Required action: Which lines of the listing below contain the word "cite"? Copy each of them.

Data section:
import Literature.AlgebraicGeometry.Frobenioids.Thm42OfPreStepsGeneralWeak
import Literature.AlgebraicGeometry.Frobenioids.Thm42iiWeak
import Literature.AlgebraicGeometry.Frobenioids.Thm42iiiWeak
import HarnessLib

/-!
# [FrdI] Theorem 4.2 (iii), and (ii)+(iii) together, AS TYPED — Frobenioids NOT of perfect type with WEAKLY
# perf-factorial divisor monoids, MODULO ONLY "`Ψ`, `Ψ⁻¹` preserve pre-steps"; revised (2024) FSMFF corollaries

Mochizuki, *The geometry of Frobenioids I: the general theory*, Kyushu J. Math. **62** (2008) 293–400, §4,
Theorem 4.2 (ii)(iii), statement pp. 77–78, proof pp. 80–81 (kurims) [cite: MochizukiFrdI2008, Thm. 4.2 (iii) p.78];
*Comments* (2024) (28) p. 3 [cite: MochizukiFrdIComments2024, (28) p.3].

PROOF-ONLY file (cell abc-iut, layer L1, node `FrdI:Thm4.2`; seat abc-iut-L1-t12, row «Thm. 4.2 chain over
`IsPerfFactorialWeak`», L1-lead R129; request of abc-iut-L2-d2).  The last link of the weak-hypothesis twin of
`Thm42OfPreStepsGeneral.lean` (seat abc-iut-w4-d105): with `Objectwise IsPerfFactorial` replaced by
`Objectwise IsPerfFactorialWeak` throughout (Def. 2.4 (i) (a)(b)(c) + (d_ord) + (d_res); printed case via
`IsPerfFactorial.weak`),
* `FrdI.T42.thm42iii_ofFunctor_of_preservesPreSteps_weak` — the typed `Thm42iii e` for every family `e` with the
  clauses of (ii): Frobenius type / degrees by `FrdI.OfPreSteps` (seat abc-iut-L1-t11), Div-identity endomorphisms by
  Thm. 4.2 (i) through the perfections (`isDivIdentity_map_of_preservesPreSteps_weak`), then `thm42iii_of_weak`;
* `FrdI.T42.thm42ii_iii_ofFunctor_of_preservesPreSteps_weak` — THE family of (ii) exists and (iii) holds for it;
* `…_of_isOfFSMFFType2024_weak` twins over the author's revised (2024) FSMFF bases.
Together with `thm42i/ii_ofFunctor_of_preservesPreSteps_weak` (`Thm42OfPreStepsGeneralWeak.lean`, `Thm42iiWeak.lean`)
this closes the typed Thm. 4.2 (i)(ii)(iii) over weakly perf-factorial divisor monoids modulo Thm. 3.4 (ii).
No new definitions; no landed declaration touched; nothing of the paper restated or strengthened.  HONEST FRAMING:
classical [FrdI] §4 algebra; nothing here bears on [IUTchIII] Cor. 3.12.
-/

namespace Literature.AlgebraicGeometry.Frobenioids

namespace FrdI.T42

open CategoryTheory Opposite PreFrobenioidData

universe w v v' u u'

variable {D₁ : Type u} [Category.{v} D₁] {Φ₁ : D₁ᵒᵖ ⥤ CommMonCat.{w}} {C₁ : Type u'} [Category.{v'} C₁]
  {D₂ : Type u} [Category.{v} D₂] {Φ₂ : D₂ᵒᵖ ⥤ CommMonCat.{w}} {C₂ : Type u'} [Category.{v'} C₂]
  {F₁ : C₁ ⥤ ElemFrobenioid Φ₁} {F₂ : C₂ ⥤ ElemFrobenioid Φ₂} (Ψ : C₁ ≌ C₂)

/-- **Theorem 4.2 (iii) AS TYPED (`PreFrobenioidData.Thm42iii`), for Frobenioids with `Φ_i` WEAKLY perf-factorial,
NOT assumed of perfect type, with no base hypothesis beyond print's standard type, MODULO "`Ψ` and `Ψ⁻¹` preserve
pre-steps"**, for every family `e` with the clauses of (ii): the right-hand and left-hand isomorphisms
`Φ₁(A)_𝔭 ⥲ Φ₂(Ψ A)_{e 𝔭}` at Div-Frobenius-trivial `A` (`thm42iii_of_weak`; Frobenius type / degrees by
`FrdI.OfPreSteps`, Div-identity endomorphisms by Thm. 4.2 (i) through the perfections).  Weak-hypothesis twin of
`thm42iii_ofFunctor_of_preservesPreSteps` (seat abc-iut-w4-d105). [cite: MochizukiFrdI2008, Thm. 4.2 (iii) p.78] -/
theorem thm42iii_ofFunctor_of_preservesPreSteps_weak (hF₁ : PreFrobenioid.IsFrobenioid F₁)
    (hF₂ : PreFrobenioid.IsFrobenioid F₂)
    (hpf₁ : Objectwise (fun M _ => IsPerfFactorialWeak M) Φ₁)
    (hpf₂ : Objectwise (fun M _ => IsPerfFactorialWeak M) Φ₂)
    (hpre : ∀ ⦃X Y : C₁⦄ (φ : X ⟶ Y), PreFrobenioid.IsPreStep F₁ φ → PreFrobenioid.IsPreStep F₂ (Ψ.functor.map φ))
    (hpre' : ∀ ⦃X Y : C₂⦄ (φ : X ⟶ Y), PreFrobenioid.IsPreStep F₂ φ → PreFrobenioid.IsPreStep F₁ (Ψ.inverse.map φ))
    (e : ∀ A : C₁, Primes (Φ₁.obj (op (PreFrobenioid.baseObj F₁ A))) ≃
      Primes (Φ₂.obj (op (PreFrobenioid.baseObj F₂ (Ψ.functor.obj A)))))
    (he : ∀ (A : C₁) (𝔭 : Primes (Φ₁.obj (op (PreFrobenioid.baseObj F₁ A)))),
      (∀ ⦃B : C₁⦄ (φ : A ⟶ B), PreFrobenioid.IsCoAngularPreStep F₁ φ →
          (PreFrobenioid.Div F₁ φ ∈ 𝔭.submonoid ↔
            PreFrobenioid.Div F₂ (Ψ.functor.map φ) ∈ (e A 𝔭).submonoid)) ∧
        ∀ ⦃B : C₁⦄ (ψ : B ⟶ A), PreFrobenioid.IsCoAngularPreStep F₁ ψ →
          ((∃ y ∈ 𝔭.submonoid, Frobenioids.pull Φ₁ (PreFrobenioid.Base F₁ ψ) y = PreFrobenioid.Div F₁ ψ) ↔
            ∃ y ∈ (e A 𝔭).submonoid, Frobenioids.pull Φ₂ (PreFrobenioid.Base F₂ (Ψ.functor.map ψ)) y =
              PreFrobenioid.Div F₂ (Ψ.functor.map ψ))) :
    (ofFunctor Φ₁ F₁).Thm42iii (ofFunctor Φ₂ F₂) Ψ e := by
  intro hT
  obtain ⟨-, -, hnd₁, hnd₂, ⟨N₁, hN₁⟩, ⟨N₂, hN₂⟩⟩ := of_thm42Setting hT
  have hq₁ := hT.standard.1.quasiIsotropic
  have hq₂ := hT.standard.2.quasiIsotropic
  have hpreI : ∀ ⦃A B : C₁⦄ ⦃φ : A ⟶ B⦄, PreFrobenioid.IsPreStep F₁ φ →
      PreFrobenioid.IsPreStep F₂ (Ψ.functor.map φ) := fun _ _ φ h => hpre φ h
  have hpreI' : ∀ ⦃A B : C₂⦄ ⦃φ : A ⟶ B⦄, PreFrobenioid.IsPreStep F₂ φ →
      PreFrobenioid.IsPreStep F₁ (Ψ.inverse.map φ) := fun _ _ φ h => hpre' φ h
  exact thm42iii_of_weak Ψ hF₁ hF₂ hpf₁ hpf₂ hpre hpre'
    (fun _ _ _ h => FrdI.OfPreSteps.isFrobeniusType_map_quasiIsotropic hF₁ hF₂ hq₁ hq₂ hnd₁ hnd₂ Ψ hpreI hpreI'
      hN₁ hN₂ h)
    (fun _ _ φ => FrdI.OfPreSteps.degFr_map hF₁ hF₂ hq₁ hq₂ hnd₁ hnd₂ Ψ hpreI hpreI' hN₁ hN₂ φ)
    (fun A α hα => isDivIdentity_map_of_preservesPreSteps_weak Ψ hF₁ hF₂ hpf₁ hpf₂ hpre hpre' hT α hα) e he hT

/-- **Theorem 4.2 (ii) and (iii) together, weakly perf-factorial divisor monoids, not of perfect type, modulo "`Ψ`,
`Ψ⁻¹` preserve pre-steps"**: THE family of prime bijections of (ii) exists (clauses (a), (b)) and (iii) holds for it.
Weak-hypothesis twin of `thm42ii_iii_ofFunctor_of_preservesPreSteps` (seat abc-iut-w4-d105).
[cite: MochizukiFrdI2008, Thm. 4.2 (iii) p.78] -/
theorem thm42ii_iii_ofFunctor_of_preservesPreSteps_weak (hF₁ : PreFrobenioid.IsFrobenioid F₁)
    (hF₂ : PreFrobenioid.IsFrobenioid F₂)
    (hpf₁ : Objectwise (fun M _ => IsPerfFactorialWeak M) Φ₁)
    (hpf₂ : Objectwise (fun M _ => IsPerfFactorialWeak M) Φ₂)
    (hpre : ∀ ⦃X Y : C₁⦄ (φ : X ⟶ Y), PreFrobenioid.IsPreStep F₁ φ → PreFrobenioid.IsPreStep F₂ (Ψ.functor.map φ))
    (hpre' : ∀ ⦃X Y : C₂⦄ (φ : X ⟶ Y), PreFrobenioid.IsPreStep F₂ φ → PreFrobenioid.IsPreStep F₁ (Ψ.inverse.map φ))
    (hT : Thm42Setting (ofFunctor Φ₁ F₁) (ofFunctor Φ₂ F₂)) :
    ∃ e : ∀ A : C₁, Primes (Φ₁.obj (op (PreFrobenioid.baseObj F₁ A))) ≃
        Primes (Φ₂.obj (op (PreFrobenioid.baseObj F₂ (Ψ.functor.obj A)))),
      (∀ (A : C₁) (𝔭 : Primes (Φ₁.obj (op (PreFrobenioid.baseObj F₁ A)))),
        (∀ ⦃B : C₁⦄ (φ : A ⟶ B), PreFrobenioid.IsCoAngularPreStep F₁ φ →
            (PreFrobenioid.Div F₁ φ ∈ 𝔭.submonoid ↔
              PreFrobenioid.Div F₂ (Ψ.functor.map φ) ∈ (e A 𝔭).submonoid)) ∧
          ∀ ⦃B : C₁⦄ (ψ : B ⟶ A), PreFrobenioid.IsCoAngularPreStep F₁ ψ →
            ((∃ y ∈ 𝔭.submonoid, Frobenioids.pull Φ₁ (PreFrobenioid.Base F₁ ψ) y = PreFrobenioid.Div F₁ ψ) ↔
              ∃ y ∈ (e A 𝔭).submonoid, Frobenioids.pull Φ₂ (PreFrobenioid.Base F₂ (Ψ.functor.map ψ)) y =
                PreFrobenioid.Div F₂ (Ψ.functor.map ψ))) ∧
      (ofFunctor Φ₁ F₁).Thm42iii (ofFunctor Φ₂ F₂) Ψ e := by
  obtain ⟨e, he, -⟩ := thm42ii_ofFunctor_of_preservesPreSteps_weak Ψ hF₁ hF₂ hpf₁ hpf₂ hpre hpre' hT
  have he' : ∀ (A : C₁) (𝔭 : Primes (Φ₁.obj (op (PreFrobenioid.baseObj F₁ A)))),
      (∀ ⦃B : C₁⦄ (φ : A ⟶ B), PreFrobenioid.IsCoAngularPreStep F₁ φ →
          (PreFrobenioid.Div F₁ φ ∈ 𝔭.submonoid ↔
            PreFrobenioid.Div F₂ (Ψ.functor.map φ) ∈ (e A 𝔭).submonoid)) ∧
        ∀ ⦃B : C₁⦄ (ψ : B ⟶ A), PreFrobenioid.IsCoAngularPreStep F₁ ψ →
          ((∃ y ∈ 𝔭.submonoid, Frobenioids.pull Φ₁ (PreFrobenioid.Base F₁ ψ) y = PreFrobenioid.Div F₁ ψ) ↔
            ∃ y ∈ (e A 𝔭).submonoid, Frobenioids.pull Φ₂ (PreFrobenioid.Base F₂ (Ψ.functor.map ψ)) y =
              PreFrobenioid.Div F₂ (Ψ.functor.map ψ)) := fun A 𝔭 =>
    ⟨fun B φ hφ => (he A 𝔭).1 φ ((ofFunctor_isCoAngularPreStep F₁ φ).mpr hφ),
      fun B ψ hψ => (he A 𝔭).2 ψ ((ofFunctor_isCoAngularPreStep F₁ ψ).mpr hψ)⟩
  exact ⟨e, he', thm42iii_ofFunctor_of_preservesPreSteps_weak Ψ hF₁ hF₂ hpf₁ hpf₂ hpre hpre' e he'⟩

/-! ### Corollaries over the author's revised (2024) FSMFF bases -/

/-- **Theorem 4.2 (iii) AS TYPED over FSMFF-type bases in the author's revised (2024) sense**, for Frobenioids with
`Φ_i` WEAKLY perf-factorial, NOT assumed of perfect type, for every family `e` with the clauses of (ii).
[cite: MochizukiFrdI2008, Thm. 4.2 (iii) p.78] [cite: MochizukiFrdIComments2024, (28) p.3] -/
theorem thm42iii_ofFunctor_of_isOfFSMFFType2024_weak (hF₁ : PreFrobenioid.IsFrobenioid F₁)
    (hF₂ : PreFrobenioid.IsFrobenioid F₂)
    (hpf₁ : Objectwise (fun M _ => IsPerfFactorialWeak M) Φ₁)
    (hpf₂ : Objectwise (fun M _ => IsPerfFactorialWeak M) Φ₂)
    (hD₁ : IsOfFSMFFType2024 D₁) (hD₂ : IsOfFSMFFType2024 D₂)
    (e : ∀ A : C₁, Primes (Φ₁.obj (op (PreFrobenioid.baseObj F₁ A))) ≃
      Primes (Φ₂.obj (op (PreFrobenioid.baseObj F₂ (Ψ.functor.obj A)))))
    (he : ∀ (A : C₁) (𝔭 : Primes (Φ₁.obj (op (PreFrobenioid.baseObj F₁ A)))),
      (∀ ⦃B : C₁⦄ (φ : A ⟶ B), PreFrobenioid.IsCoAngularPreStep F₁ φ →
          (PreFrobenioid.Div F₁ φ ∈ 𝔭.submonoid ↔
            PreFrobenioid.Div F₂ (Ψ.functor.map φ) ∈ (e A 𝔭).submonoid)) ∧
        ∀ ⦃B : C₁⦄ (ψ : B ⟶ A), PreFrobenioid.IsCoAngularPreStep F₁ ψ →
          ((∃ y ∈ 𝔭.submonoid, Frobenioids.pull Φ₁ (PreFrobenioid.Base F₁ ψ) y = PreFrobenioid.Div F₁ ψ) ↔
            ∃ y ∈ (e A 𝔭).submonoid, Frobenioids.pull Φ₂ (PreFrobenioid.Base F₂ (Ψ.functor.map ψ)) y =
              PreFrobenioid.Div F₂ (Ψ.functor.map ψ))) :
    (ofFunctor Φ₁ F₁).Thm42iii (ofFunctor Φ₂ F₂) Ψ e := fun hT =>
  thm42iii_ofFunctor_of_preservesPreSteps_weak Ψ hF₁ hF₂ hpf₁ hpf₂
    (fun _ _ _ h => FrdI.isPreStep_map_of_quasiIsotropic_of_isOfFSMFFType2024 hF₁ hF₂
      hT.standard.1.quasiIsotropic hT.standard.2.quasiIsotropic hD₁ hD₂ Ψ h)
    (fun _ _ _ h => FrdI.isPreStep_map_of_quasiIsotropic_of_isOfFSMFFType2024 hF₂ hF₁
      hT.standard.2.quasiIsotropic hT.standard.1.quasiIsotropic hD₂ hD₁ Ψ.symm h) e he hT

/-- **Theorem 4.2 (ii) and (iii) together over FSMFF-type bases in the author's revised (2024) sense**, for
Frobenioids with `Φ_i` WEAKLY perf-factorial, NOT assumed of perfect type.
[cite: MochizukiFrdI2008, Thm. 4.2 (iii) p.78] [cite: MochizukiFrdIComments2024, (28) p.3] -/
theorem thm42ii_iii_ofFunctor_of_isOfFSMFFType2024_weak (hF₁ : PreFrobenioid.IsFrobenioid F₁)
    (hF₂ : PreFrobenioid.IsFrobenioid F₂)
    (hpf₁ : Objectwise (fun M _ => IsPerfFactorialWeak M) Φ₁)
    (hpf₂ : Objectwise (fun M _ => IsPerfFactorialWeak M) Φ₂)
    (hD₁ : IsOfFSMFFType2024 D₁) (hD₂ : IsOfFSMFFType2024 D₂)
    (hT : Thm42Setting (ofFunctor Φ₁ F₁) (ofFunctor Φ₂ F₂)) :
    ∃ e : ∀ A : C₁, Primes (Φ₁.obj (op (PreFrobenioid.baseObj F₁ A))) ≃
        Primes (Φ₂.obj (op (PreFrobenioid.baseObj F₂ (Ψ.functor.obj A)))),
      (∀ (A : C₁) (𝔭 : Primes (Φ₁.obj (op (PreFrobenioid.baseObj F₁ A)))),
        (∀ ⦃B : C₁⦄ (φ : A ⟶ B), PreFrobenioid.IsCoAngularPreStep F₁ φ →
            (PreFrobenioid.Div F₁ φ ∈ 𝔭.submonoid ↔
              PreFrobenioid.Div F₂ (Ψ.functor.map φ) ∈ (e A 𝔭).submonoid)) ∧
          ∀ ⦃B : C₁⦄ (ψ : B ⟶ A), PreFrobenioid.IsCoAngularPreStep F₁ ψ →
            ((∃ y ∈ 𝔭.submonoid, Frobenioids.pull Φ₁ (PreFrobenioid.Base F₁ ψ) y = PreFrobenioid.Div F₁ ψ) ↔
              ∃ y ∈ (e A 𝔭).submonoid, Frobenioids.pull Φ₂ (PreFrobenioid.Base F₂ (Ψ.functor.map ψ)) y =
                PreFrobenioid.Div F₂ (Ψ.functor.map ψ))) ∧
      (ofFunctor Φ₁ F₁).Thm42iii (ofFunctor Φ₂ F₂) Ψ e :=
  thm42ii_iii_ofFunctor_of_preservesPreSteps_weak Ψ hF₁ hF₂ hpf₁ hpf₂
    (fun _ _ _ h => FrdI.isPreStep_map_of_quasiIsotropic_of_isOfFSMFFType2024 hF₁ hF₂
      hT.standard.1.quasiIsotropic hT.standard.2.quasiIsotropic hD₁ hD₂ Ψ h)
    (fun _ _ _ h => FrdI.isPreStep_map_of_quasiIsotropic_of_isOfFSMFFType2024 hF₂ hF₁
      hT.standard.2.quasiIsotropic hT.standard.1.quasiIsotropic hD₂ hD₁ Ψ.symm h) hT

end FrdI.T42

end Literature.AlgebraicGeometry.Frobenioids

Your solution:
Theorem 4.2 (ii)(iii), statement pp. 77–78, proof pp. 80–81 (kurims) [cite: MochizukiFrdI2008, Thm. 4.2 (iii) p.78];
*Comments* (2024) (28) p. 3 [cite: MochizukiFrdIComments2024, (28) p.3].
`thm42iii_ofFunctor_of_preservesPreSteps` (seat abc-iut-w4-d105). [cite: MochizukiFrdI2008, Thm. 4.2 (iii) p.78] -/
[cite: MochizukiFrdI2008, Thm. 4.2 (iii) p.78] -/
[cite: MochizukiFrdI2008, Thm. 4.2 (iii) p.78] [cite: MochizukiFrdIComments2024, (28) p.3] -/
[cite: MochizukiFrdI2008, Thm. 4.2 (iii) p.78] [cite: MochizukiFrdIComments2024, (28) p.3] -/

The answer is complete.